** Opening GIVEN INFORMATION block **

/-- [folklore] Bookkeeping: a sum over a `flatMap` (private twin of «CENSUS-NINE-B»'s `WCount.sum_map_flatMap_wc`). -/
private theorem sum_map_flatMap_wf {α β : Type} (ps : List α) (g : α → List β) (f : β → ℕ) :
    ((ps.flatMap g).map f).sum = (ps.map fun p => ((g p).map f).sum).sum := by
  induction ps with
  | nil => simp
  | cons a t ih => simp [List.flatMap_cons, List.map_append, List.sum_append, ih]

/-- ★ **The count below a list of states is the count below their depth-`k` descendants.** [cite: MadrasSlade1993, Section 4.2, Definition 4.2.1] -/
theorem sum_cntS_eq_expand (V B N : ℕ) :
    ∀ (k r : ℕ) (ps : List St), k ≤ r → (ps.map (cntS V B N r)).sum = ((expandF V B N k r ps).map (cntS V B N (r - k))).sum
  | 0, r, ps, _ => by simp [expandF]
  | k + 1, r, ps, hk => by
    obtain ⟨r', rfl⟩ : ∃ r', r = r' + 1 := ⟨r - 1, by omega⟩
    rw [expandF, Nat.add_sub_cancel, show r' + 1 - (k + 1) = r' - k by omega, ← sum_cntS_eq_expand V B N k r' _ (by omega),
      sum_map_flatMap_wf]
    congr 1
    refine List.map_congr_left fun s _ => ?_
    obtain ⟨x, d, mask, n, v, mx, pm, nd⟩ := s
    exact cntS_succ V B N r' x d mask n v mx pm nd

/-- ★ **Splitting the fast count over the depth-`k` prefixes**: with `n` the number of prefix states,
`fcount N V = Σ_{i < n} cntS (N − k) (state i)` — each summand its own kernel evaluation (`Option.elim` keeps the others unevaluated).
[cite: MadrasSlade1993, Section 4.2, Definition 4.2.1, (4.2.2)] -/
theorem fcount_eq_sum_range (N V k : ℕ) (hk : k ≤ N) {n : ℕ}
    (hn : (expandF V (N + 1) N k N [(0, 0, 1, 0, 0, 0, 0, 0)]).length = n) :
    fcount N V = ((List.range n).map fun i =>
      ((expandF V (N + 1) N k N [(0, 0, 1, 0, 0, 0, 0, 0)])[i]?).elim 0 (cntS V (N + 1) N (N - k))).sum := by
  have h := sum_cntS_eq_expand V (N + 1) N k N [((0 : ℕ), (0 : ℕ), (1 : ℕ), (0 : ℕ), (0 : ℕ), (0 : ℕ), (0 : ℕ), (0 : ℕ))] hk
  simp only [List.map_cons, List.map_nil, List.sum_cons, List.sum_nil, Nat.add_zero] at h
  rw [show fcount N V = cntS V (N + 1) N N (0, 0, 1, 0, 0, 0, 0, 0) from rfl, h, ← hn]
  set L := expandF V (N + 1) N k N [((0 : ℕ), (0 : ℕ), (1 : ℕ), (0 : ℕ), (0 : ℕ), (0 : ℕ), (0 : ℕ), (0 : ℕ))]
  clear h hn hk
  induction L with
  | nil => simp
  | cons a t ih =>
    rw [List.map_cons, List.sum_cons, List.length_cons, List.range_succ_eq_map, List.map_cons, List.sum_cons, List.map_map]
    rw [ih]
    rfl

/-- Sanity of the split API: the class `(10,3)` through its depth-`4` prefixes (kernel). [cite: MadrasSlade1993, Section 4.2, (4.2.2)] -/
theorem fcount_twenty_three_split : ((expandF 3 21 20 4 20 [(0, 0, 1, 0, 0, 0, 0, 0)]).map (cntS 3 21 20 16)).sum = 7 := by
  decide +kernel

end WFast

end Literature.Probability.RandomPlanarGeometry.SAW.HexBW.Wall
import Literature.Probability.LatticeModels.ReflectionPositivity
import Mathlib.MeasureTheory.Integral.IntegrableOn
import Mathlib.Algebra.QuadraticDiscriminant
import HarnessLib

/-!
# The two half-tori of a reflection through sites meet in the plane `P`
(discharge of `Torus.reflectThroughSites_image_half_inter`)

This file discharges the named fact
`Literature.Probability.LatticeModels.Torus.reflectThroughSites_image_half_inter` of
`Literature/Probability/LatticeModels/ReflectionPositivity.lean`.

Biskup 2009 §5.1 (first two paragraphs): on the torus `𝕋_L` with `L` even, the plane of
reflection `P` "has two components, one at the front of the torus and the other at the back",
and the two halves `𝕋_L^+`, `𝕋_L^-` obey `𝕋_L^+ ∩ 𝕋_L^- = P` for reflections through sites.
With `θ = reflectThroughSites i k` (`x_i ↦ 2k - x_i`), `𝕋_L^+ = halfThroughSites i k`
(`(x_i - k).val ≤ L/2`) and `𝕋_L^- = θ(𝕋_L^+)`, this is the identity
`θ '' 𝕋_L^+ ∩ 𝕋_L^+ = {x | x_i = k ∨ x_i = k + L/2}`.

## Proof

Elementary `ZMod L` arithmetic. `θ` is an involution, so `θ '' 𝕋_L^+ = θ ⁻¹' 𝕋_L^+`; with
`a = x_i - k` one has `(θx)_i - k = -a`, so membership in both halves reads
`(-a).val ≤ L/2 ∧ a.val ≤ L/2`, and for `L = m + m` (using `ZMod.neg_val`:
`(-a).val = L - a.val` for `a ≠ 0`) this holds iff `a.val ∈ {0, m}`, i.e. iff `a = 0 ∨ a = L/2`.

## References

* M. Biskup, *Reflection positivity and phase transitions in lattice spin models*, in: Methods of
  Contemporary Mathematical Statistical Physics, Lecture Notes in Math. 1970, Springer (2009),
  1–86, §5.1; arXiv:math-ph/0610025. [Biskup2009]
* J. Fröhlich, R. Israel, E. H. Lieb, B. Simon, *Phase transitions and reflection positivity I*,
  Comm. Math. Phys. 62 (1978), §2. [FILS1978]

# Part II. Discharge of the RP Cauchy–Schwarz inequality `rp_cauchySchwarz`

The second part of this sibling proof file (appended; the first part above is unchanged)
discharges the named fact

* `Literature.Probability.LatticeModels.rp_cauchySchwarz` — for a finite measure `μ` on
  configurations `V → S` that is reflection positive (`IsReflectionPositive μ θ V₊`) and
  reflection invariant (`IsReflectionInvariant μ θ`) along an involution `θ`, and bounded
  `positiveEvents V₊`-measurable `F, G : (V → S) → ℂ`,
  `|∫ conj (F ∘ θ) G dμ|² ≤ (Re ∫ conj (F ∘ θ) F dμ) (Re ∫ conj (G ∘ θ) G dμ)`,

as `rp_cauchySchwarz_holds`.

Source and proof architecture. This is the Schwarz inequality of a reflection-positive
functional, J. Fröhlich, R. Israel, E. H. Lieb, B. Simon, *Phase transitions and reflection
positivity. I*, Comm. Math. Phys. **62** (1978) 1–34, §2, proof of Thm. 2.3 ("Since `⟨·⟩₀` is RP,
we have a Schwarz inequality `|⟨A θB⟩₀|² ≤ ⟨A θA⟩₀ ⟨B θB⟩₀`"); M. Biskup, *Reflection positivity
and phase transitions in lattice spin models*, LNM 1970 (2009), §5.1, the display
`[E_μ(f ϑg)]² ≤ E_μ(f ϑf) E_μ(g ϑg)` following Def. 5.2 ("a fundamental consequence of reflection
positivity is the Cauchy–Schwarz inequality"). The printed proofs are the one-line appeal to the
Cauchy–Schwarz inequality for the positive semidefinite (sesqui/bi)linear form
`B(f, g) = ∫ conj (f ∘ θ) · g dμ`; Biskup's Def. 5.2 builds the symmetry `B(f, g) = B(g, f)` into
the definition of RP and remarks that it "requires only ϑ-invariance of μ". Here we spell this
out: (1) the four products `conj (f ∘ θ) · g` are integrable (bounded, measurable, finite
measure: `integrable_conj_comp_mul`); (2) reflection invariance + `θ² = id` give the Hermitian
symmetry `B(g, f) = conj B(f, g)` (`integral_conj_comp_mul_swap`, change of variables
`MeasureTheory.integral_map` + `integral_conj`); (3) RP applied to `F + λ G` with
`λ = -t · conj B(F, G)`, `t ∈ ℝ`, expands (`integral_rpForm_add_mul`) to the real quadratic
`0 ≤ a - 2t|z|² + t²|z|²c` (`a = Re B(F,F)`, `c = Re B(G,G)`, `z = B(F,G)`), whose discriminant
is therefore `≤ 0` (`discrim_le_zero`), i.e. `|z|⁴ ≤ |z|² a c`, whence `|z|² ≤ a c` (the case
`z = 0` by `a, c ≥ 0`, which is RP for `F` and for `G`).

No new definitions and no new named facts are introduced here.
-/

namespace Literature.Probability.LatticeModels.Torus

variable {d L : ℕ}

/-- The reflection through sites is its own inverse as an `Equiv`
(Biskup 2009 §5.1, `θ² = id`). [cite: Biskup2009, §5.1] -/
@[simp]
theorem reflectThroughSites_symm (i : Fin d) (k : ZMod L) :
    (reflectThroughSites (d := d) (L := L) i k).symm = reflectThroughSites i k := rfl

/-- The reflection between sites is its own inverse as an `Equiv`
(Biskup 2009 §5.1, `θ² = id`). [cite: Biskup2009, §5.1] -/
@[simp]
theorem reflectBetweenSites_symm (i : Fin d) (k : ZMod L) :
    (reflectBetweenSites (d := d) (L := L) i k).symm = reflectBetweenSites i k := rfl

variable [NeZero L]

/-- Arithmetic core of `𝕋_L^+ ∩ 𝕋_L^- = P` (Biskup 2009 §5.1): for `L = m + m` and
`a : ZMod L` (the signed distance `x_i - k` to the plane), both `a` and `-a` have representative
`≤ L/2` iff `a = 0` or `a = L/2`. [cite: Biskup2009, §5.1] -/
private theorem neg_val_le_half_and_val_le_half_iff {m : ℕ} (hL : L = m + m) (a : ZMod L) :
    ((-a).val ≤ L / 2 ∧ a.val ≤ L / 2) ↔ (a = 0 ∨ a = ((L / 2 : ℕ) : ZMod L)) := by
  have hL0 : 0 < L := Nat.pos_of_ne_zero (NeZero.ne L)
  have hLm : L / 2 = m := by omega
  have hmL : m < L := by omega
  have hval : ((m : ℕ) : ZMod L).val = m := ZMod.val_cast_of_lt hmL
  rw [hLm, ZMod.neg_val]
  by_cases ha : a = 0
  · subst ha
    simp
  · rw [if_neg ha]
    have hlt : a.val < L := ZMod.val_lt a
    constructor
    · rintro ⟨h1, h2⟩
      refine Or.inr (ZMod.val_injective L ?_)
      rw [hval]
      omega
    · rintro (h | h)
      · exact absurd h ha
      · subst h
        rw [hval]
        omega

/-- **Discharge of `reflectThroughSites_image_half_inter`** (Biskup 2009 §5.1: for reflections
through sites the two halves of the torus obey `𝕋_L^+ ∩ 𝕋_L^- = P`, where `𝕋_L^- = θ(𝕋_L^+)`
and the plane of reflection `P` has the two components `x_i = k` (front) and `x_i = k + L/2`
(back)). Proof: `θ` is an involution, so `θ '' 𝕋_L^+ = θ ⁻¹' 𝕋_L^+`; with `a = x_i - k` we have
`(θx)_i - k = -a`, so membership in both halves reads `(-a).val ≤ L/2 ∧ a.val ≤ L/2`, which for
even `L` holds iff `a = 0 ∨ a = L/2`. [cite: Biskup2009, §5.1] -/
theorem reflectThroughSites_image_half_inter_holds :
    reflectThroughSites_image_half_inter (d := d) (L := L) := by
  intro hL i k
  obtain ⟨m, hm⟩ := hL
  ext x
  rw [Equiv.image_eq_preimage_symm, reflectThroughSites_symm]
  simp only [Set.mem_inter_iff, Set.mem_preimage, halfThroughSites, Set.mem_setOf_eq,
    reflectThroughSites_apply, Function.update_self]
  have h2 : 2 * k - x i - k = -(x i - k) := by ring
  rw [h2, neg_val_le_half_and_val_le_half_iff hm (x i - k), sub_eq_zero, sub_eq_iff_eq_add']

end Literature.Probability.LatticeModels.Torus

/-! ## Part II: the Cauchy–Schwarz inequality of reflection positivity -/

open MeasureTheory
open scoped ComplexConjugate

namespace Literature.Probability.LatticeModels

section Config

variable {V S : Type*} [MeasurableSpace S]

/-- For `positiveEvents V₊`-measurable `f, g : (V → S) → ℂ`, the RP integrand
`σ ↦ conj (f (θσ)) · g σ` is measurable for the product σ-algebra (the positive-half σ-algebra
is coarser than the product one, `MeasureTheory.cylinderEvents_le_pi`, and `σ ↦ θσ` is a
coordinate permutation). Routine measure theory behind FILS 1978 §2. [folklore] -/
theorem measurable_conj_comp_mul (θ : V ≃ V) {Vpos : Set V} {f g : (V → S) → ℂ}
    (hf : Measurable[positiveEvents Vpos] f) (hg : Measurable[positiveEvents Vpos] g) :
    Measurable fun σ' => conj (f (configReflect θ σ')) * g σ' := by
  have hf' : Measurable f := hf.mono cylinderEvents_le_pi le_rfl
  have hg' : Measurable g := hg.mono cylinderEvents_le_pi le_rfl
  exact ((Complex.continuous_conj.measurable.comp hf').comp (measurable_configReflect θ)).mul hg'

/-- For bounded `positiveEvents V₊`-measurable `f, g : (V → S) → ℂ` and a finite measure `μ`, the
RP integrand `σ ↦ conj (f (θσ)) · g σ` is `μ`-integrable (bounded by the product of the bounds).
Routine measure theory behind FILS 1978 §2. [folklore] -/
theorem integrable_conj_comp_mul {μ : Measure (V → S)} [IsFiniteMeasure μ] (θ : V ≃ V)
    {Vpos : Set V} {f g : (V → S) → ℂ}
    (hf : Measurable[positiveEvents Vpos] f) (hfb : ∃ C, ∀ σ', ‖f σ'‖ ≤ C)
    (hg : Measurable[positiveEvents Vpos] g) (hgb : ∃ C, ∀ σ', ‖g σ'‖ ≤ C) :
    Integrable (fun σ' => conj (f (configReflect θ σ')) * g σ') μ := by
  obtain ⟨Cf, hCf⟩ := hfb
  obtain ⟨Cg, hCg⟩ := hgb
  refine Integrable.of_bound (measurable_conj_comp_mul θ hf hg).aestronglyMeasurable (Cf * Cg)
    (ae_of_all _ fun σ' => ?_)
  rw [norm_mul, Complex.norm_conj]
  exact mul_le_mul (hCf _) (hCg _) (norm_nonneg _)
    ((norm_nonneg (f (configReflect θ σ'))).trans (hCf _))

/-- **Hermitian symmetry of the RP form.** If `μ` is invariant under the configuration
reflection along an involution `θ`, then `∫ conj (g ∘ θ) f dμ = conj (∫ conj (f ∘ θ) g dμ)` for
`positiveEvents V₊`-measurable `f, g` (change of variables `σ ↦ θσ`, then `θ² = id`). This is the
symmetry condition (1) of Biskup 2009 Def. 5.2, which "requires only ϑ-invariance of μ"
(Biskup 2009, remark after Def. 5.2). [cite: Biskup2009, §5.1 remark after Def. 5.2] -/
theorem integral_conj_comp_mul_swap {μ : Measure (V → S)} {θ : V ≃ V}
    (hθ : Function.Involutive θ) (hinv : IsReflectionInvariant μ θ) {Vpos : Set V}
    {f g : (V → S) → ℂ}
    (hf : Measurable[positiveEvents Vpos] f) (hg : Measurable[positiveEvents Vpos] g) :
    ∫ σ', conj (g (configReflect θ σ')) * f σ' ∂μ =
      conj (∫ σ', conj (f (configReflect θ σ')) * g σ' ∂μ) := by
  have hmeas := measurable_conj_comp_mul θ hg hf
  have hmap : μ.map (configReflect θ) = μ := hinv
  have h1 : ∫ σ', conj (g (configReflect θ σ')) * f σ' ∂μ =
      ∫ σ', conj (g (configReflect θ (configReflect θ σ'))) * f (configReflect θ σ') ∂μ := by
    conv_lhs => rw [← hmap]
    exact integral_map (measurable_configReflect θ).aemeasurable hmeas.aestronglyMeasurable
  rw [h1, ← integral_conj]
  refine integral_congr_ae (ae_of_all _ fun σ' => ?_)
  simp only [configReflect_configReflect_of_involutive hθ, map_mul, Complex.conj_conj]
  exact mul_comm _ _

/-- **Expansion of the RP form on `F + λ G`.** For bounded `positiveEvents V₊`-measurable `F, G`
and `λ ∈ ℂ`, with `B(f, g) = ∫ conj (f ∘ θ) g dμ`:
`B(F + λG, F + λG) = B(F,F) + λ B(F,G) + conj λ · B(G,F) + conj λ · λ · B(G,G)`
(sesquilinearity; linearity of the Bochner integral on the four integrable products). The
algebra behind the Schwarz inequality of FILS 1978 §2. [folklore] -/
theorem integral_rpForm_add_mul {μ : Measure (V → S)} [IsFiniteMeasure μ] (θ : V ≃ V)
    {Vpos : Set V} {F G : (V → S) → ℂ}
    (hF : Measurable[positiveEvents Vpos] F) (hFb : ∃ C, ∀ σ', ‖F σ'‖ ≤ C)
    (hG : Measurable[positiveEvents Vpos] G) (hGb : ∃ C, ∀ σ', ‖G σ'‖ ≤ C) (lam : ℂ) :
    ∫ σ', conj (F (configReflect θ σ') + lam * G (configReflect θ σ')) *
        (F σ' + lam * G σ') ∂μ =
      (∫ σ', conj (F (configReflect θ σ')) * F σ' ∂μ) +
        lam * (∫ σ', conj (F (configReflect θ σ')) * G σ' ∂μ) +
        conj lam * (∫ σ', conj (G (configReflect θ σ')) * F σ' ∂μ) +
        conj lam * lam * (∫ σ', conj (G (configReflect θ σ')) * G σ' ∂μ) := by
  have hFF := integrable_conj_comp_mul (μ := μ) θ hF hFb hF hFb
  have hFG := integrable_conj_comp_mul (μ := μ) θ hF hFb hG hGb
  have hGF := integrable_conj_comp_mul (μ := μ) θ hG hGb hF hFb
  have hGG := integrable_conj_comp_mul (μ := μ) θ hG hGb hG hGb
  have hpt : (fun σ' => conj (F (configReflect θ σ') + lam * G (configReflect θ σ')) *
      (F σ' + lam * G σ')) =
      fun σ' => (conj (F (configReflect θ σ')) * F σ' +
        lam * (conj (F (configReflect θ σ')) * G σ')) +
        (conj lam * (conj (G (configReflect θ σ')) * F σ') +
          conj lam * lam * (conj (G (configReflect θ σ')) * G σ')) := by
    funext σ'
    simp only [map_add, map_mul]
    ring
  rw [hpt, integral_add (hFF.fun_add (hFG.const_mul lam))
      ((hGF.const_mul (conj lam)).fun_add (hGG.const_mul (conj lam * lam))),
    integral_add hFF (hFG.const_mul lam),
    integral_add (hGF.const_mul (conj lam)) (hGG.const_mul (conj lam * lam)),
    integral_const_mul, integral_const_mul, integral_const_mul]
  ring

/-- Discharge of the named fact `rp_cauchySchwarz`: the **Cauchy–Schwarz inequality of
reflection positivity**. If the finite measure `μ` on `V → S` is reflection positive w.r.t.
`(θ, V₊)` and reflection invariant along the involution `θ`, then for bounded
`positiveEvents V₊`-measurable `F, G : (V → S) → ℂ`,
`|∫ conj (F ∘ θ) G dμ|² ≤ (Re ∫ conj (F ∘ θ) F dμ) · (Re ∫ conj (G ∘ θ) G dμ)`.
This is the Schwarz inequality `|⟨A θB⟩₀|² ≤ ⟨A θA⟩₀⟨B θB⟩₀` of a reflection-positive functional,
FILS 1978 §2, proof of Thm. 2.3 (the docstring of `rp_cauchySchwarz` says "Thm. 2.1 proof"; in
CMP 62 the inequality is invoked in the proof of Thm. 2.3), and Biskup 2009 §5.1, the display
after Def. 5.2. Proof: Hermitian symmetry of `B(f,g) = ∫ conj (f∘θ) g dμ` from invariance
(`integral_conj_comp_mul_swap`), RP on `F + λG` with `λ = -t · conj B(F,G)` (`t ∈ ℝ`) gives the
everywhere-nonnegative real quadratic `a - 2t|z|² + t²|z|²c`, so its discriminant is `≤ 0`
(`discrim_le_zero`), i.e. `|z|² ≤ a c`. [cite: FILS1978, §2 proof of Thm. 2.3] -/
theorem rp_cauchySchwarz_holds : rp_cauchySchwarz (V := V) (S := S) := by
  intro μ _ θ Vpos hθ hμ hinv F G hF hFb hG hGb
  -- the three numbers of the statement
  set z : ℂ := ∫ σ', conj (F (configReflect θ σ')) * G σ' ∂μ with hz
  set P : ℂ := ∫ σ', conj (F (configReflect θ σ')) * F σ' ∂μ with hP
  set Q : ℂ := ∫ σ', conj (G (configReflect θ σ')) * G σ' ∂μ with hQ
  have ha0 : 0 ≤ P.re := hμ F hF hFb
  have hc0 : 0 ≤ Q.re := hμ G hG hGb
  -- Hermitian symmetry from reflection invariance
  have hherm : ∫ σ', conj (G (configReflect θ σ')) * F σ' ∂μ = conj z :=
    integral_conj_comp_mul_swap hθ hinv hF hG
  have hzz : conj z * z = (‖z‖ : ℂ) ^ 2 := Complex.conj_mul' z
  -- RP applied to `F + λ G`, `λ = -t conj z`: a nonnegative real quadratic in `t`
  have hquad : ∀ t : ℝ, 0 ≤ ‖z‖ ^ 2 * Q.re * (t * t) + -(2 * ‖z‖ ^ 2) * t + P.re := by
    intro t
    set lam : ℂ := -((t : ℂ) * conj z) with hlam
    have hH : Measurable[positiveEvents Vpos] fun σ' => F σ' + lam * G σ' :=
      hF.add (hG.const_mul lam)
    have hHb : ∃ C, ∀ σ', ‖F σ' + lam * G σ'‖ ≤ C := by
      obtain ⟨CF, hCF⟩ := hFb
      obtain ⟨CG, hCG⟩ := hGb
      refine ⟨CF + ‖lam‖ * CG, fun σ' => (norm_add_le _ _).trans (add_le_add (hCF σ') ?_)⟩
      rw [norm_mul]
      exact mul_le_mul_of_nonneg_left (hCG σ') (norm_nonneg _)
    have hpos : 0 ≤ (∫ σ', conj (F (configReflect θ σ') + lam * G (configReflect θ σ')) *
        (F σ' + lam * G σ') ∂μ).re := hμ _ hH hHb
    have hval : ∫ σ', conj (F (configReflect θ σ') + lam * G (configReflect θ σ')) *
        (F σ' + lam * G σ') ∂μ =
        P + ((-(2 * t * ‖z‖ ^ 2) : ℝ) : ℂ) + ((t * t * ‖z‖ ^ 2 : ℝ) : ℂ) * Q := by
      rw [integral_rpForm_add_mul θ hF hFb hG hGb lam, hherm]
      simp only [hlam, map_neg, map_mul, Complex.conj_ofReal, Complex.conj_conj]
      push_cast
      linear_combination (-(t : ℂ) - t + t * t * Q) * hzz
    have hre : (∫ σ', conj (F (configReflect θ σ') + lam * G (configReflect θ σ')) *
        (F σ' + lam * G σ') ∂μ).re = P.re + -(2 * t * ‖z‖ ^ 2) + t * t * ‖z‖ ^ 2 * Q.re := by
      rw [hval]
      simp only [Complex.add_re, Complex.ofReal_re, Complex.re_ofReal_mul]
    rw [hre] at hpos
    convert hpos using 1
    ring
  -- discriminant ≤ 0, i.e. `|z|⁴ ≤ |z|² a c`
  have hdisc := discrim_le_zero hquad
  rw [discrim] at hdisc
  have hq0 : 0 ≤ ‖z‖ ^ 2 := by positivity
  have hqq : ‖z‖ ^ 2 * ‖z‖ ^ 2 ≤ ‖z‖ ^ 2 * (P.re * Q.re) := by nlinarith [hdisc]
  rcases hq0.eq_or_lt with h | h
  · rw [← h]; exact mul_nonneg ha0 hc0
  · exact le_of_mul_le_mul_left hqq h

end Config

end Literature.Probability.LatticeModels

** Closing GIVEN INFORMATION block **

EXERCISE DETAILS:
Your answer should be exactly the lines of the data above, from the first through the line containing "private theorem sum_map_flatMap_wf".

WRITTEN SOLUTION:
/-- [folklore] Bookkeeping: a sum over a `flatMap` (private twin of «CENSUS-NINE-B»'s `WCount.sum_map_flatMap_wc`). -/
private theorem sum_map_flatMap_wf {α β : Type} (ps : List α) (g : α → List β) (f : β → ℕ) :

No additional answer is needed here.